How large an expected Error Rate do these strategies produce? Much larger than the p which might be expected.
Strategy Expected Error Rate Minimum p to get a 25% refund Minimum p to get a 10% refund
One request per 5-minute interval p 1% 0.1%
Stop after 1 failure p ln(1/p) / (1-p) 0.154% 0.0110%
Stop when Error Rate > p p ln(1/p) + 0.191 p (approximately) 0.149% 0.0107%
Optimal strategy p ln(1/p) + 0.292 p (approximately) 0.147% 0.0106%
Put another way, in order to avoid giving a refund to our hypothetical attacker, Amazon has to maintain a failure rate almost 10 times lower than what might be naively assumed from reading the SLA.

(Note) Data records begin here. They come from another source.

import Summits.QuantumFields.BalabanUV.T4Continuum.Support.NE9TablePolydiscSP

/-!
# NE9TablePolydiscSPSharp — ROUTE R3′♯-SP, PART 3 (SHARPNESS): the table-polydisc Schwarz–Pick constant `M·R₀∕(R₀² − s₀²)` of
# PART 1 `NE9TablePolydiscSP.norm_sub_le_of_polydiscSP` is the FLOOR of its data class {`f : ℓ^∞(A;ℂ) → ℂ` holomorphic on the
# ball `‖Q‖ < R₀`, `‖f‖ ≤ M` there; tables in the closed `s₀`-polydisc} — a coordinate Möbius map attains it in the limit; the refuter's
# prediction P-R3-8 ∕ PRICING-NE9 v10 §B(B10-2) («SHARP … below it only with MORE data») as a kernel theorem

Cell `pub-balaban`, T4-DAG §6 row NE9; NE9 crux team (coordinator ruling «YM REDIRECT» e34b3e0c (2)), leaf lineage
`b2b-balaban-t4-ne9-formalise-leaf-06` generation 40; route R3′ «pencil ∕ potential-KPG», ADDENDUM «R3′♯-SP» of `t4/ROUTES-NE9.md` v8.0.1∕v9.0.1
§L1.3 (idea-1); companion of PART 1 `NE9TablePolydiscSP` (engine, idea-1 g8's scratch 1bacbd220ebeef05 §1–§2) and PART 2 `NE9TablePolydiscSPEnd`
(E129's END re-threaded).  THIS PART is leaf-06's own (journal PROPOSED l.30076 announced it): the pricing desk wrote (B10-2) «the coordinate
Möbius map φ_a ∘ π_β, |a| = s₀∕R₀, has derivative modulus exactly R₀∕(R₀² − s₀²)·M at the point of modulus s₀ ⇒ M·R₀∕(R₀² − s₀²) is the floor of
the table-half Lipschitz constant for the data class …; below it only with MORE data (a bound on |g(Q)| away from M, i.e. a displayed oscillation
letter — none typed)» and ENDORSED idea-1's P-R3-8; here that sentence is a theorem: for every `C` below the constant there is an admissible `f`
and two admissible tables at which the difference quotient EXCEEDS `C`.  Consequence for the week-1 cell (T17′ «END-side saturation is
CLASS-RELATIVE»): on route R3′'s side the SP END (PART 2) is saturated for its STATED data class at the kernel level, exactly as leaf-03's
`NE9PolydiscChain.not_lipschitz_below` (p255595) certifies the prefactor `1∕(1−θ²)` on route R4♯'s side; a further table-half gain on R3′ needs NEW
DATA (T15: an oscillation ∕ one-cluster-sum letter), not a better lemma.

THE WITNESS.  `σ := s₀∕R₀ ∈ (0,1)`, one coordinate `β : A`, `f(Q) := M · M_σ(Q_β∕R₀)` with `M_σ(v) = (v − σ)∕(1 − σv)` the disc automorphism
of `Literature.Analysis.Complex.SchwarzPickNearBoundary` (`moebius`): holomorphic on the ball (the coordinate `Q ↦ Q_β` is Mathlib's CLM
`lp.evalCLM`, `|Q_β|∕R₀ < 1` there, `differentiableOn_moebius`), bounded by `M` (`norm_moebius_le`).  Tables `Q := s₀·e_β`, `Q′ := (s₀ − h)·e_β`
(`lp.single`), `0 < h ≤ s₀∕2`: `‖Q‖ = s₀`, `‖Q′‖ = s₀ − h`, `‖Q − Q′‖ = h`, `f Q = M·M_σ(σ) = 0`, `f Q′ = −M·h·R₀∕(R₀² − s₀² + s₀h)`, so the
quotient is `M·R₀∕(R₀² − s₀² + s₀h)`, which exceeds any `C < M·R₀∕(R₀² − s₀²)` once `h` is small (explicitly: `h < (M·R₀∕C′ − (R₀² − s₀²))∕s₀`
with `C′ := max C (K∕2)`, `K` the constant).  The degenerate box `s₀ = 0` is excluded (the closed `0`-polydisc is a point; PART 1's bound is then
vacuous and trivially sharp in the other sense).

HONEST FRAMING (T4-DAG PAGE 1).  Rung (B)+1 of the FINITE-VOLUME T⁴ programme — NOT infinite volume, NOT a mass gap, NOT the Clay problem.  NE9
(`T4OutputRate.NE9` ∧ `FadingMemory`) is a cell NEW ESTIMATE, NOT PRINTED in [I] = [Balaban1987RG1] (CMP **109**), [II] = [Balaban1988RG2Cluster]
(CMP **116**), NOT PROVED for Bałaban's E^{(j)} («NE9 ⇐ the named binders»; row WALLED ON A MODEL O-NE9-1; spine PROVED 0∕9).  A sharpness lemma
about a CONSTANT inside a CONDITIONAL END says nothing about the estimate itself; it only closes the question «can the table-half lemma be
improved on the same displayed data» (no).  HONEST DEPENDENCY (cell line, verbatim): continuum YM on T⁴ ⇐ BetaPertH ∧ nine spine estimates (0/9
proved); BetaPertH ⇐ (D1) ∧ (D4) ∧ CAP+tail; G-an2-4 gates asym, D1 and NE2/3/4.  `FlowStep.BetaPertH`, (B), (B^μ) do not occur; nothing of
[I]∕[II] is used, even for types.

CONTENT ([folklore]; 0 def, 0 Prop-valued definition, 0 sorry):
* `moebius_ofReal_ofReal` — `M_σ(a) = (a − σ)∕(1 − σa)` for real `σ`, `a` (cast bookkeeping).
* **`polydiscSP_constant_sharp`** — `∀ C < M·R₀∕(R₀² − s₀²)` (`0 < M`, `0 < s₀ < R₀`, `β : A`): `∃ f, DifferentiableOn ℂ f (ball 0 R₀) ∧
  (∀ Q ∈ ball 0 R₀, ‖f Q‖ ≤ M) ∧ ∃ Q Q′, ‖Q‖ ≤ s₀ ∧ ‖Q′‖ ≤ s₀ ∧ Q ≠ Q′ ∧ C·‖Q − Q′‖ < ‖f Q − f Q′‖`.
DISGUISE TEST: one-variable complex analysis (a Möbius map) on one coordinate of `ℓ^∞(A;ℂ)`; no cluster expansion, no history, nothing of
Bałaban's; not NE9.  WHAT THIS DOES NOT DO: it does not say the END's RATE is optimal for Bałaban's terms (whose activities may carry more structure
than the data class displays — T15), nor anything about the coupling half, the model O-NE9-1 or the displays `z`, `S`.

References: [FV1980] T. Franzoni, E. Vesentini, *Holomorphic Maps and Invariant Distances*, North-Holland Math. Studies 40 (1980), ch. V §5
(polydisc Schwarz–Pick; automorphisms of the polydisc); [Harris1979] L. A. Harris, North-Holland Math. Studies 34 (1979) 345–406.
Summits-side NEW work (LEAN PLACEMENT RULE); imports PART 1 `NE9TablePolydiscSP` (hence leaf-03's `NE9PolydiscSchwarzPick` and the Literature
Möbius map) BY NAME; modifies nothing; 0 sorry.  Value = the R3′-side sharpness witness for the refuter's T17′ ledger, NOT summit progress.
-/

noncomputable section

namespace Summit.QuantumFields.BalabanUV.T4Continuum.NE9TablePolydiscSPSharp

open Metric Set
open scoped ENNReal ComplexConjugate
open Literature.Analysis.Complex.SchwarzPick (moebius moebius_self norm_moebius_le differentiableOn_moebius denom_ne_zero)
open Summit.QuantumFields.BalabanUV.T4Continuum.NE9PolydiscSchwarzPick (norm_coordFn_le)

variable {A : Type*}

/-- The Möbius map with REAL centre `σ` at a REAL point `a`: `M_σ(a) = (a − σ)∕(1 − σa)` (a real number). [folklore] -/
theorem moebius_ofReal_ofReal (σ a : ℝ) :
    moebius (σ : ℂ) (a : ℂ) = (((a - σ) / (1 - σ * a) : ℝ) : ℂ) := by
  unfold moebius
  rw [Complex.conj_ofReal]
  push_cast
  rfl

/-- **SHARPNESS OF THE TABLE-POLYDISC SCHWARZ–PICK CONSTANT** (refuter PRICING-NE9 v10 §B(B10-2) ∕ prediction P-R3-8, kernel form):
the constant `M·R₀∕(R₀² − s₀²)` of `NE9TablePolydiscSP.norm_sub_le_of_polydiscSP` cannot be lowered on its data class — for every
`C < M·R₀∕(R₀² − s₀²)` (`0 < M`, `0 < s₀ < R₀`, one coordinate `β`) there are `f : ℓ^∞(A;ℂ) → ℂ` holomorphic on the ball
`‖Q‖ < R₀` with `‖f‖ ≤ M` there and two tables `Q ≠ Q′` in the closed `s₀`-polydisc with `C·‖Q − Q′‖ < ‖f Q − f Q′‖`.  Witness: the
coordinate Möbius map `f(Q) = M·M_σ(Q_β∕R₀)`, `σ = s₀∕R₀`, read at `Q = s₀e_β` and `Q′ = (s₀ − h)e_β` for small `h > 0`, where
`‖f Q − f Q′‖∕‖Q − Q′‖ = M·R₀∕(R₀² − s₀² + s₀h) ↑ M·R₀∕(R₀² − s₀²)`. [folklore; FV1980 ch. V §5] -/
theorem polydiscSP_constant_sharp (β : A) {M R₀ s₀ C : ℝ} (hM : 0 < M) (hs₀ : 0 < s₀) (hsR : s₀ < R₀)
    (hC : C < M * R₀ / (R₀ ^ 2 - s₀ ^ 2)) :
    ∃ f : lp (fun _ : A => ℂ) ∞ → ℂ, DifferentiableOn ℂ f (ball 0 R₀) ∧
      (∀ Q ∈ ball (0 : lp (fun _ : A => ℂ) ∞) R₀, ‖f Q‖ ≤ M) ∧
      ∃ Q Q' : lp (fun _ : A => ℂ) ∞, ‖Q‖ ≤ s₀ ∧ ‖Q'‖ ≤ s₀ ∧ Q ≠ Q' ∧ C * ‖Q - Q'‖ < ‖f Q - f Q'‖ := by
  classical
  have hR : 0 < R₀ := hs₀.trans hsR
  have hRne : R₀ ≠ 0 := hR.ne'
  have hD : 0 < R₀ ^ 2 - s₀ ^ 2 := by nlinarith
  set σ : ℝ := s₀ / R₀ with hσ
  have hσ0 : 0 < σ := div_pos hs₀ hR
  have hσ1 : σ < 1 := (div_lt_one hR).2 hsR
  have hσC : ‖(σ : ℂ)‖ < 1 := by rw [Complex.norm_real, Real.norm_of_nonneg hσ0.le]; exact hσ1
  -- the extremal function
  set f : lp (fun _ : A => ℂ) ∞ → ℂ := fun Q => (M : ℂ) * moebius (σ : ℂ) ((R₀ : ℂ)⁻¹ * Q β) with hf
  have hlin : Differentiable ℂ fun Q : lp (fun _ : A => ℂ) ∞ => (R₀ : ℂ)⁻¹ * Q β := fun Q =>
    ((lp.evalCLM ℂ (fun _ : A => ℂ) ∞ β).differentiableAt).const_mul _
  have hmaps : MapsTo (fun Q : lp (fun _ : A => ℂ) ∞ => (R₀ : ℂ)⁻¹ * Q β) (ball 0 R₀) (ball 0 1) := by
    intro Q hQ
    rw [mem_ball_zero_iff] at hQ ⊢
    rw [norm_mul, norm_inv, Complex.norm_real, Real.norm_of_nonneg hR.le]
    calc R₀⁻¹ * ‖Q β‖ ≤ R₀⁻¹ * ‖Q‖ := mul_le_mul_of_nonneg_left (norm_coordFn_le Q β) (inv_nonneg.2 hR.le)
      _ < R₀⁻¹ * R₀ := mul_lt_mul_of_pos_left hQ (inv_pos.2 hR)
      _ = 1 := inv_mul_cancel₀ hRne
  have hfd : DifferentiableOn ℂ f (ball 0 R₀) :=
    ((differentiableOn_moebius hσC).comp hlin.differentiableOn hmaps).const_mul _
  have hfM : ∀ Q ∈ ball (0 : lp (fun _ : A => ℂ) ∞) R₀, ‖f Q‖ ≤ M := by
    intro Q hQ
    have h1 := norm_moebius_le hσC (mem_ball_zero_iff.1 (hmaps hQ))
    calc ‖f Q‖ = M * ‖moebius (σ : ℂ) ((R₀ : ℂ)⁻¹ * Q β)‖ := by
          rw [hf]; dsimp only; rw [norm_mul, Complex.norm_real, Real.norm_of_nonneg hM.le]
      _ ≤ M * 1 := mul_le_mul_of_nonneg_left h1 hM.le
      _ = M := mul_one M
  refine ⟨f, hfd, hfM, ?_⟩
  -- the step `h`: positive, `≤ s₀/2`, and small against `C' := max C (K/2)`
  have hK0 : 0 < M * R₀ / (R₀ ^ 2 - s₀ ^ 2) := div_pos (mul_pos hM hR) hD
  obtain ⟨C', hC', -⟩ : ∃ C' : ℝ, C' = max C (M * R₀ / (R₀ ^ 2 - s₀ ^ 2) / 2) ∧ True := ⟨_, rfl, trivial⟩
  have hCC' : C ≤ C' := hC' ▸ le_max_left _ _
  have hC'0 : 0 < C' := hC' ▸ lt_of_lt_of_le (by linarith) (le_max_right _ _)
  have hC'K : C' < M * R₀ / (R₀ ^ 2 - s₀ ^ 2) := hC' ▸ max_lt hC (by linarith)
  have hgap : R₀ ^ 2 - s₀ ^ 2 < M * R₀ / C' := by
    rw [lt_div_iff₀ hC'0]
    have := (lt_div_iff₀ hD).1 hC'K
    linarith
  obtain ⟨h₁, hh₁, -⟩ : ∃ h₁ : ℝ, h₁ = (M * R₀ / C' - (R₀ ^ 2 - s₀ ^ 2)) / s₀ ∧ True := ⟨_, rfl, trivial⟩
  have hh₁0 : 0 < h₁ := hh₁ ▸ div_pos (sub_pos.2 hgap) hs₀
  obtain ⟨h, hh, -⟩ : ∃ h : ℝ, h = min (s₀ / 2) (h₁ / 2) ∧ True := ⟨_, rfl, trivial⟩
  have hh0 : 0 < h := hh ▸ lt_min (by linarith) (by linarith)
  have hhs : h ≤ s₀ / 2 := hh ▸ min_le_left _ _
  have hhh₁ : h < h₁ := hh ▸ lt_of_le_of_lt (min_le_right _ _) (by linarith)
  have hsh : 0 ≤ s₀ - h := by linarith
  have hE : 0 < R₀ ^ 2 - s₀ ^ 2 + s₀ * h := by nlinarith
  -- the two tables
  set Q : lp (fun _ : A => ℂ) ∞ := lp.single ∞ β ((s₀ : ℝ) : ℂ) with hQ
  set Q' : lp (fun _ : A => ℂ) ∞ := lp.single ∞ β ((s₀ - h : ℝ) : ℂ) with hQ'
  have hnQ : ‖Q‖ = s₀ := by
    rw [hQ, lp.norm_single ENNReal.zero_lt_top, Complex.norm_real, Real.norm_of_nonneg hs₀.le]
  have hnQ' : ‖Q'‖ = s₀ - h := by
    rw [hQ', lp.norm_single ENNReal.zero_lt_top, Complex.norm_real, Real.norm_of_nonneg hsh]
  have hQQ' : Q - Q' = lp.single ∞ β ((h : ℝ) : ℂ) := by
    rw [hQ, hQ', ← lp.single_sub]; congr 1; push_cast; ring
  have hnQQ' : ‖Q - Q'‖ = h := by
    rw [hQQ', lp.norm_single ENNReal.zero_lt_top, Complex.norm_real, Real.norm_of_nonneg hh0.le]
  have hQβ : Q β = ((s₀ : ℝ) : ℂ) := by rw [hQ]; exact lp.single_apply_self _ _ _
  have hQ'β : Q' β = ((s₀ - h : ℝ) : ℂ) := by rw [hQ']; exact lp.single_apply_self _ _ _
  -- the two values
  have hfQ : f Q = 0 := by
    rw [hf]; dsimp only
    rw [hQβ, show (R₀ : ℂ)⁻¹ * ((s₀ : ℝ) : ℂ) = ((σ : ℝ) : ℂ) by rw [hσ, Complex.ofReal_div, inv_mul_eq_div],
      moebius_self, mul_zero]
  have hval : (((s₀ - h) / R₀ - σ) / (1 - σ * ((s₀ - h) / R₀)) : ℝ) = -(h * R₀ / (R₀ ^ 2 - s₀ ^ 2 + s₀ * h)) := by
    have e1 : (s₀ - h) / R₀ - σ = -h / R₀ := by rw [hσ, div_sub_div_same]; ring_nf
    have e2 : 1 - σ * ((s₀ - h) / R₀) = (R₀ ^ 2 - s₀ ^ 2 + s₀ * h) / R₀ ^ 2 := by
      rw [hσ, eq_div_iff (pow_ne_zero 2 hRne)]
      field_simp
      ring
    have e3 : -h / R₀ * R₀ ^ 2 = -(h * R₀) := by
      rw [div_mul_eq_mul_div, pow_two, ← mul_assoc, mul_div_cancel_right₀ _ hRne]; ring
    rw [e1, e2, div_div_eq_mul_div, e3, neg_div]
  have hfQ' : f Q' = (((-(M * (h * R₀ / (R₀ ^ 2 - s₀ ^ 2 + s₀ * h)))) : ℝ) : ℂ) := by
    rw [hf]; dsimp only
    rw [hQ'β, show (R₀ : ℂ)⁻¹ * ((s₀ - h : ℝ) : ℂ) = ((((s₀ - h) / R₀ : ℝ)) : ℂ) by
        rw [Complex.ofReal_div, inv_mul_eq_div], moebius_ofReal_ofReal, hval]
    push_cast; ring
  have hdiff : ‖f Q - f Q'‖ = M * (h * R₀ / (R₀ ^ 2 - s₀ ^ 2 + s₀ * h)) := by
    rw [hfQ, hfQ', zero_sub, norm_neg, Complex.norm_real, Real.norm_eq_abs, abs_neg,
      abs_of_nonneg (mul_nonneg hM.le (div_nonneg (mul_nonneg hh0.le hR.le) hE.le))]
  refine ⟨Q, Q', hnQ.le, by rw [hnQ']; linarith, fun heq => ?_, ?_⟩
  · have : ‖Q - Q'‖ = 0 := by rw [heq, sub_self, norm_zero]
    rw [hnQQ'] at this; exact hh0.ne' this
  · rw [hnQQ', hdiff]
    -- `C·h < M·h·R₀∕(R₀² − s₀² + s₀h)` from `h < h₁`
    have h2 : s₀ * h < M * R₀ / C' - (R₀ ^ 2 - s₀ ^ 2) := by
      have := mul_lt_mul_of_pos_left hhh₁ hs₀
      rwa [hh₁, mul_div_cancel₀ _ hs₀.ne'] at this
    have h3 : C' * (R₀ ^ 2 - s₀ ^ 2 + s₀ * h) < M * R₀ := by
      have := (lt_div_iff₀ hC'0).1 (by linarith : R₀ ^ 2 - s₀ ^ 2 + s₀ * h < M * R₀ / C')
      linarith [this]
    rw [show M * (h * R₀ / (R₀ ^ 2 - s₀ ^ 2 + s₀ * h)) = M * R₀ * h / (R₀ ^ 2 - s₀ ^ 2 + s₀ * h) by ring,
      lt_div_iff₀ hE]
    calc C * h * (R₀ ^ 2 - s₀ ^ 2 + s₀ * h) ≤ C' * h * (R₀ ^ 2 - s₀ ^ 2 + s₀ * h) :=
          mul_le_mul_of_nonneg_right (mul_le_mul_of_nonneg_right hCC' hh0.le) hE.le
      _ = h * (C' * (R₀ ^ 2 - s₀ ^ 2 + s₀ * h)) := by ring
      _ < h * (M * R₀) := mul_lt_mul_of_pos_left h3 hh0
      _ = M * R₀ * h := by ring

end Summit.QuantumFields.BalabanUV.T4Continuum.NE9TablePolydiscSPSharp

end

Speaking of failure rates, what are the request failure rates for S3? The failure rates for GETs and DELETEs are very low -- on the order of one failure per 100,000 requests according to my logs. PUTs, however, are far more prone to failure: In the last six months, I've seen PUT failure rates of 0.030%, 0.449%, 0.089%, 0.085%, 0.192%, and 0.178% respectively. None of these are below the 0.0106% rate needed to avoid paying a 10% refund to our hypothetical attacker, and in three of these months, the error rate was high enough that our attacker would have received a 25% refund.

S3 is a great service... but if Amazon wants to avoid paying refunds under the SLA, they've got some work to do.